Um cidadão comum com mais de
50 anos atravessou diversas dessas reformas, daí que encontramos pessoas
deslocadas de sua vocação, porque,
em determinada época, não tiveram
condições de superar as cascas de banana (técnicas ou financeiras) que o
ensino oficial colocava no caminho
dos pretendentes aos estudos superiores.
O latim tirou o tesão de muitos candidatos à advocacia, a matemática
mudou a vida de pessoas que gostariam de ser médicos -e fico em dois
exemplos apenas, atrevendo-me a
mais um, de ordem pessoal.
Se fosse hoje prestar um exame de
admissão, com as novas regras gramaticais e ortográficas e os conceitos
de sintaxe, eu não teria passado -o
que não chega a ser uma revelação,
os possíveis leitores já descobriram isso há bastante tempo.
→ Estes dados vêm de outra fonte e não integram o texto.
/-- The integrand of the Volterra operator at a time `s ∈ [0, 1]` is `A(s) h(s)`. [folklore] -/
theorem IccExtend_applyCLM_of_mem (A : C(I, E →L[ℝ] E)) (h : C(I, E)) {s : ℝ} (hs : s ∈ Icc (0 : ℝ) 1) :
    IccExtend zero_le_one (applyCLM A h) s = A ⟨s, hs⟩ (h ⟨s, hs⟩) := by
  rw [IccExtend_of_mem _ _ hs]
  rfl

/-- `∫ₐᵇ e^{Ls} ds = (e^{Lb} - e^{La}) / L` for `L ≠ 0`. [folklore] -/
theorem integral_exp_const_mul {L : ℝ} (hL : L ≠ 0) (a b : ℝ) :
    ∫ s in a..b, Real.exp (L * s) = (Real.exp (L * b) - Real.exp (L * a)) / L := by
  rw [intervalIntegral.integral_comp_mul_left (fun x => Real.exp x) hL, integral_exp, smul_eq_mul]
  field_simp

/-- **The Bielecki estimate**: conjugated by the weights, the Volterra operator is small,
`‖W_L V_A W_{-L}‖ ≤ ‖A‖ / L` for `L > 0`
(`‖e^{-Lτ} ∫₀^τ A(s) e^{Ls} h(s) ds‖ ≤ ‖A‖ ‖h‖ (1 - e^{-Lτ})/L`). [folklore] -/
theorem norm_weight_volterra_weight_le (A : C(I, E →L[ℝ] E)) {L : ℝ} (hL : 0 < L) :
    ‖(weightCLM L).comp ((volterraCLM A).comp (weightCLM (-L)))‖ ≤ ‖A‖ / L := by
  refine ContinuousLinearMap.opNorm_le_bound _ (by positivity) fun h => ?_
  refine (ContinuousMap.norm_le _ (by positivity)).2 fun τ => ?_
  rw [ContinuousLinearMap.comp_apply, ContinuousLinearMap.comp_apply, norm_weightCLM_apply,
    volterraCLM_apply]
  have hτ0 : (0 : ℝ) ≤ τ := τ.2.1
  have hτ1 : (τ : ℝ) ≤ 1 := τ.2.2
  -- pointwise bound on the integrand
  have hbound : ∀ s ∈ Ioc (0 : ℝ) τ,
      ‖IccExtend zero_le_one (applyCLM A (weightCLM (-L) h)) s‖ ≤ ‖A‖ * ‖h‖ * Real.exp (L * s) := by
    intro s hs
    have hsI : s ∈ Icc (0 : ℝ) 1 := ⟨hs.1.le, hs.2.trans hτ1⟩
    rw [IccExtend_applyCLM_of_mem A _ hsI, weightCLM_apply]
    calc ‖A ⟨s, hsI⟩ (Real.exp (-(-L * s)) • h ⟨s, hsI⟩)‖
        ≤ ‖A ⟨s, hsI⟩‖ * ‖Real.exp (-(-L * s)) • h ⟨s, hsI⟩‖ := ContinuousLinearMap.le_opNorm _ _
      _ = ‖A ⟨s, hsI⟩‖ * (Real.exp (L * s) * ‖h ⟨s, hsI⟩‖) := by
          rw [norm_smul, Real.norm_of_nonneg (Real.exp_nonneg _), neg_mul, neg_neg]
      _ ≤ ‖A‖ * (Real.exp (L * s) * ‖h‖) := by
          gcongr
          · exact A.norm_coe_le_norm _
          · exact h.norm_coe_le_norm _
      _ = ‖A‖ * ‖h‖ * Real.exp (L * s) := by ring
  have hcont : Continuous fun s => ‖A‖ * ‖h‖ * Real.exp (L * s) := by fun_prop
  have hint : ‖∫ s in (0 : ℝ)..τ, IccExtend zero_le_one (applyCLM A (weightCLM (-L) h)) s‖ ≤
      ∫ s in (0 : ℝ)..τ, ‖A‖ * ‖h‖ * Real.exp (L * s) :=
    intervalIntegral.norm_integral_le_of_norm_le hτ0 (Filter.Eventually.of_forall hbound)
      (hcont.intervalIntegrable _ _)
  rw [intervalIntegral.integral_const_mul, integral_exp_const_mul hL.ne', mul_zero, Real.exp_zero]
    at hint
  calc Real.exp (-(L * τ)) * ‖∫ s in (0 : ℝ)..τ, IccExtend zero_le_one (applyCLM A (weightCLM (-L) h)) s‖
      ≤ Real.exp (-(L * τ)) * (‖A‖ * ‖h‖ * ((Real.exp (L * τ) - 1) / L)) := by gcongr
    _ = ‖A‖ * ‖h‖ * ((1 - Real.exp (-(L * τ))) / L) := by
        rw [Real.exp_neg]
        have hpos : Real.exp (L * τ) ≠ 0 := (Real.exp_pos _).ne'
        field_simp
    _ ≤ ‖A‖ * ‖h‖ * (1 / L) := by
        gcongr
        linarith [Real.exp_pos (-(L * τ))]
    _ = ‖A‖ / L * ‖h‖ := by ring

variable [CompleteSpace E]

/-- **The linear Volterra equation is uniquely solvable**: `1 - V_A` is a unit of the operator
ring of `C(I, E)` for EVERY continuous operator curve `A` (no smallness needed: conjugate by the
Bielecki weight `W_L` with `L = 2‖A‖ + 1`, for which `‖W_L V_A W_L⁻¹‖ ≤ 1/2`, and use the Neumann
series). [folklore] -/
theorem isUnit_one_sub_volterraCLM (A : C(I, E →L[ℝ] E)) : IsUnit (1 - volterraCLM A) := by
  set L : ℝ := 2 * ‖A‖ + 1 with hLdef
  have hL : 0 < L := by positivity
  set W : (C(I, E) →L[ℝ] C(I, E))ˣ := weightUnit (E := E) L with hW
  set T : C(I, E) →L[ℝ] C(I, E) := ↑W * (volterraCLM A * ↑W⁻¹) with hT
  have hTeq : T = (weightCLM L).comp ((volterraCLM A).comp (weightCLM (E := E) (-L))) := rfl
  have hTn : ‖T‖ < 1 := by
    rw [hTeq]
    refine lt_of_le_of_lt (norm_weight_volterra_weight_le A hL) ?_
    rw [div_lt_one hL, hLdef]
    linarith [norm_nonneg A]
  have hU := isUnit_one_sub_of_norm_lt_one (R := C(I, E) →L[ℝ] C(I, E)) hTn
  -- `1 - V = W⁻¹ (1 - T) W`
  have hconj : (1 - volterraCLM A) = ↑W⁻¹ * ((1 - T) * ↑W) := by
    rw [sub_mul, one_mul, mul_sub, W.inv_mul, hT, mul_assoc, mul_assoc, W.inv_mul, mul_one,
      W.inv_mul_cancel_left]
  rw [hconj]
  exact (W⁻¹.isUnit).mul (hU.mul W.isUnit)

/-- Hence `1 - V_A` is invertible as a continuous linear map, and so is `-(1 - V_A) = V_A - 1`.
[folklore] -/
theorem isInvertible_neg_one_sub_volterraCLM (A : C(I, E →L[ℝ] E)) :
    (-(1 - volterraCLM A)).IsInvertible :=
  isInvertible_of_isUnit (isUnit_one_sub_volterraCLM A).neg

/-- **Uniqueness for the linear Volterra equation** `w = φ + V_A w`. [folklore] -/
theorem volterra_unique (A : C(I, E →L[ℝ] E)) {w₁ w₂ φ : C(I, E)} (h₁ : w₁ = φ + volterraCLM A w₁)
    (h₂ : w₂ = φ + volterraCLM A w₂) : w₁ = w₂ := by
  obtain ⟨u, hu⟩ := isUnit_one_sub_volterraCLM A
  have e1 : (1 - volterraCLM A) w₁ = φ := by
    change w₁ - volterraCLM A w₁ = φ
    nth_rewrite 1 [h₁]
    abel
  have e2 : (1 - volterraCLM A) w₂ = φ := by
    change w₂ - volterraCLM A w₂ = φ
    nth_rewrite 1 [h₂]
    abel
  rw [← hu] at e1 e2
  exact (ContinuousLinearEquiv.ofUnit u).injective (e1.trans e2.symm)

end Volterra

/-! ### The parametric Robbin map and smooth dependence on forcing parameters -/

section Forced

open unitInterval

variable {E : Type u} [NormedAddCommGroup E] [NormedSpace ℝ E]
  {X : Type u} [NormedAddCommGroup X] [NormedSpace ℝ X]

/-- **The parametric Robbin map** `T(x, α) = g(x) + ∫₀ (Y ∘ α) - α` on `X × C(I, E)`: its zeros
`α` are the solutions on `[0, 1]` of the forced integral equation `α(τ) = g(x)(τ) + ∫₀^τ Y(α(s)) ds`
with forcing `g(x) ∈ C(I, E)` depending on the parameter `x ∈ X` (J. Robbin, *On the existence
theorem for differential equations*, Proc. AMS 19 (1968); Lang, *Differential and Riemannian
Manifolds* (1995), Ch. IV §1, with the initial condition replaced by a forcing term).
[folklore] -/
def forcedRobbinMap (Y : E → E) (g : X → C(I, E)) (p : X × C(I, E)) : C(I, E) :=
  g p.1 + primitiveCLM (nemytskii Y p.2) - p.2

omit [NormedAddCommGroup X] [NormedSpace ℝ X] in
/-- Zeros of the parametric Robbin map are exactly the solutions of the forced integral equation
on `[0, 1]`. [folklore] -/
theorem forcedRobbinMap_eq_zero_iff (Y : E → E) (g : X → C(I, E)) (x : X) (α : C(I, E)) :
    forcedRobbinMap Y g (x, α) = 0 ↔
      ∀ τ : I, α τ = g x τ + ∫ s in (0 : ℝ)..(τ : ℝ), IccExtend zero_le_one (nemytskii Y α) s := by
  constructor
  · intro h τ
    have := congrArg (fun f : C(I, E) => f τ) h
    simp only [forcedRobbinMap, ContinuousMap.sub_apply, ContinuousMap.add_apply,
      primitiveCLM_apply, ContinuousMap.zero_apply] at this
    rw [sub_eq_zero] at this
    exact this.symm
  · intro h
    ext τ
    simp only [forcedRobbinMap, ContinuousMap.sub_apply, ContinuousMap.add_apply,
      primitiveCLM_apply, ContinuousMap.zero_apply, sub_eq_zero]
    exact (h τ).symm

omit [NormedSpace ℝ E] in
/-- The integrand `Y ∘ α`, extended by constants, at `s ∈ [0, 1]`. [folklore] -/
theorem IccExtend_nemytskii_of_mem {Y : E → E} (hY : Continuous Y) (α : C(I, E)) {s : ℝ}
    (hs : s ∈ Icc (0 : ℝ) 1) : IccExtend zero_le_one (nemytskii Y α) s = Y (α ⟨s, hs⟩) := by
  rw [IccExtend_of_mem _ _ hs, nemytskii_apply (hY.comp (map_continuous α))]

/-- The parametric Robbin map of `C^n` data is `C^n` (the Nemytskii operator of a `C^n` map is
`C^n`, `contDiffAt_nemytskii`; the rest is affine continuous). [folklore] -/
theorem contDiffAt_forcedRobbinMap {n : ℕ∞} {Y : E → E} {g : X → C(I, E)} (hY : ContDiff ℝ n Y)
    (hg : ContDiff ℝ n g) (p : X × C(I, E)) : ContDiffAt ℝ n (forcedRobbinMap Y g) p := by
  have h1 : ContDiffAt ℝ n (fun q : X × C(I, E) => nemytskii Y q.2) p :=
    (contDiffAt_nemytskii isOpen_univ hY.contDiffOn p.2 (subset_univ _)).comp p contDiffAt_snd
  unfold forcedRobbinMap
  exact ((hg.contDiffAt.comp p contDiffAt_fst).add
    ((primitiveCLM (E := E)).contDiff.contDiffAt.comp p h1)).sub contDiffAt_snd

/-- The derivative of the parametric Robbin map at `p = (x, α)`:
`(ξ, h) ↦ Dg(x) ξ + V_{DY∘α} h - h`. [folklore] -/
def forcedRobbinDeriv (Y : E → E) (g : X → C(I, E)) (p : X × C(I, E)) : X × C(I, E) →L[ℝ] C(I, E) :=
  (fderiv ℝ g p.1).comp (ContinuousLinearMap.fst ℝ X C(I, E)) +
    (volterraCLM (nemytskii (fderiv ℝ Y) p.2)).comp (ContinuousLinearMap.snd ℝ X C(I, E)) -
      ContinuousLinearMap.snd ℝ X C(I, E)

/-- Unfolding `forcedRobbinDeriv`. [folklore] -/
@[simp] theorem forcedRobbinDeriv_apply (Y : E → E) (g : X → C(I, E)) (p : X × C(I, E))
    (q : X × C(I, E)) :
    forcedRobbinDeriv Y g p q =
      fderiv ℝ g p.1 q.1 + volterraCLM (nemytskii (fderiv ℝ Y) p.2) q.2 - q.2 := rfl

/-- The parametric Robbin map has derivative `forcedRobbinDeriv` (chain rule with the derivative
of the Nemytskii operator, `hasFDerivAt_nemytskii`). [folklore] -/
theorem hasFDerivAt_forcedRobbinMap {n : ℕ∞} {Y : E → E} {g : X → C(I, E)} (hY : ContDiff ℝ n Y)
    (hg : ContDiff ℝ n g) (hn : 1 ≤ n) (p : X × C(I, E)) :
    HasFDerivAt (forcedRobbinMap Y g) (forcedRobbinDeriv Y g p) p := by
  have hn0 : ((n : ℕ∞) : WithTop ℕ∞) ≠ 0 := by
    have : n ≠ 0 := by rintro rfl; exact absurd hn (by simp)
    exact_mod_cast this
  have hdiff : ∀ y ∈ (univ : Set E), HasFDerivAt Y (fderiv ℝ Y y) y := fun y _ =>
    (hY.differentiable hn0 y).hasFDerivAt
  have hYc' : ContinuousOn (fderiv ℝ Y) univ := (hY.continuous_fderiv hn0).continuousOn
  have hN : HasFDerivAt (fun q : X × C(I, E) => primitiveCLM (nemytskii Y q.2))
      ((volterraCLM (nemytskii (fderiv ℝ Y) p.2)).comp (ContinuousLinearMap.snd ℝ X C(I, E))) p :=
    (primitiveCLM (E := E)).hasFDerivAt.comp p
      ((hasFDerivAt_nemytskii isOpen_univ hdiff hYc' p.2 (subset_univ _)).comp p
        (ContinuousLinearMap.snd ℝ X C(I, E)).hasFDerivAt)
  have hG : HasFDerivAt (fun q : X × C(I, E) => g q.1)
      ((fderiv ℝ g p.1).comp (ContinuousLinearMap.fst ℝ X C(I, E))) p :=
    ((hg.differentiable hn0) p.1).hasFDerivAt.comp p (ContinuousLinearMap.fst ℝ X C(I, E)).hasFDerivAt
  exact (hG.add hN).sub (ContinuousLinearMap.snd ℝ X C(I, E)).hasFDerivAt

/-- The partial derivative of the parametric Robbin map in the curve variable is
`-(1 - V_{DY∘α})`. [folklore] -/
theorem forcedRobbinDeriv_comp_inr (Y : E → E) (g : X → C(I, E)) (p : X × C(I, E)) :
    (forcedRobbinDeriv Y g p).comp (ContinuousLinearMap.inr ℝ X C(I, E)) =
      -(1 - volterraCLM (nemytskii (fderiv ℝ Y) p.2)) := by
  refine ContinuousLinearMap.ext fun h => ?_
  rw [ContinuousLinearMap.comp_apply, ContinuousLinearMap.inr_apply, forcedRobbinDeriv_apply,
    map_zero, zero_add]
  change _ = -(h - volterraCLM (nemytskii (fderiv ℝ Y) p.2) h)
  abel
Mudam não apenas a filosofia da
educação mas o conteúdo, a matéria
de ensino em si. Nunca entendi a
classificação de ciência exata. Todas
elas, mesmo a física e a própria matemática, não chegaram nunca a ser
exatas. Volta e meia levam um esbarrão e tudo fica fora de foco. A equação de Einstein, que derrubou o universo de Newton, está sendo contestada por um jovem português já em nível acadêmico. No terreno das ciências ditas humanas (todas não deixam de ser humanas, uma vez que
fabricadas e utilizadas pelo homem),
elas estão sempre em processo.
Para acompanhar a dinâmica das
ciências exatas ou humanas, é necessário um ponto de observação fixo,
um critério objetivo de busca e pesquisa, que é a matéria em si do ensino. Mudar essa matéria, reformando-a de tempos em tempos, é tornar
relativa a educação, como o tamanho do salto de um sapato para a
mulher ou a largura de uma gravata
para o homem.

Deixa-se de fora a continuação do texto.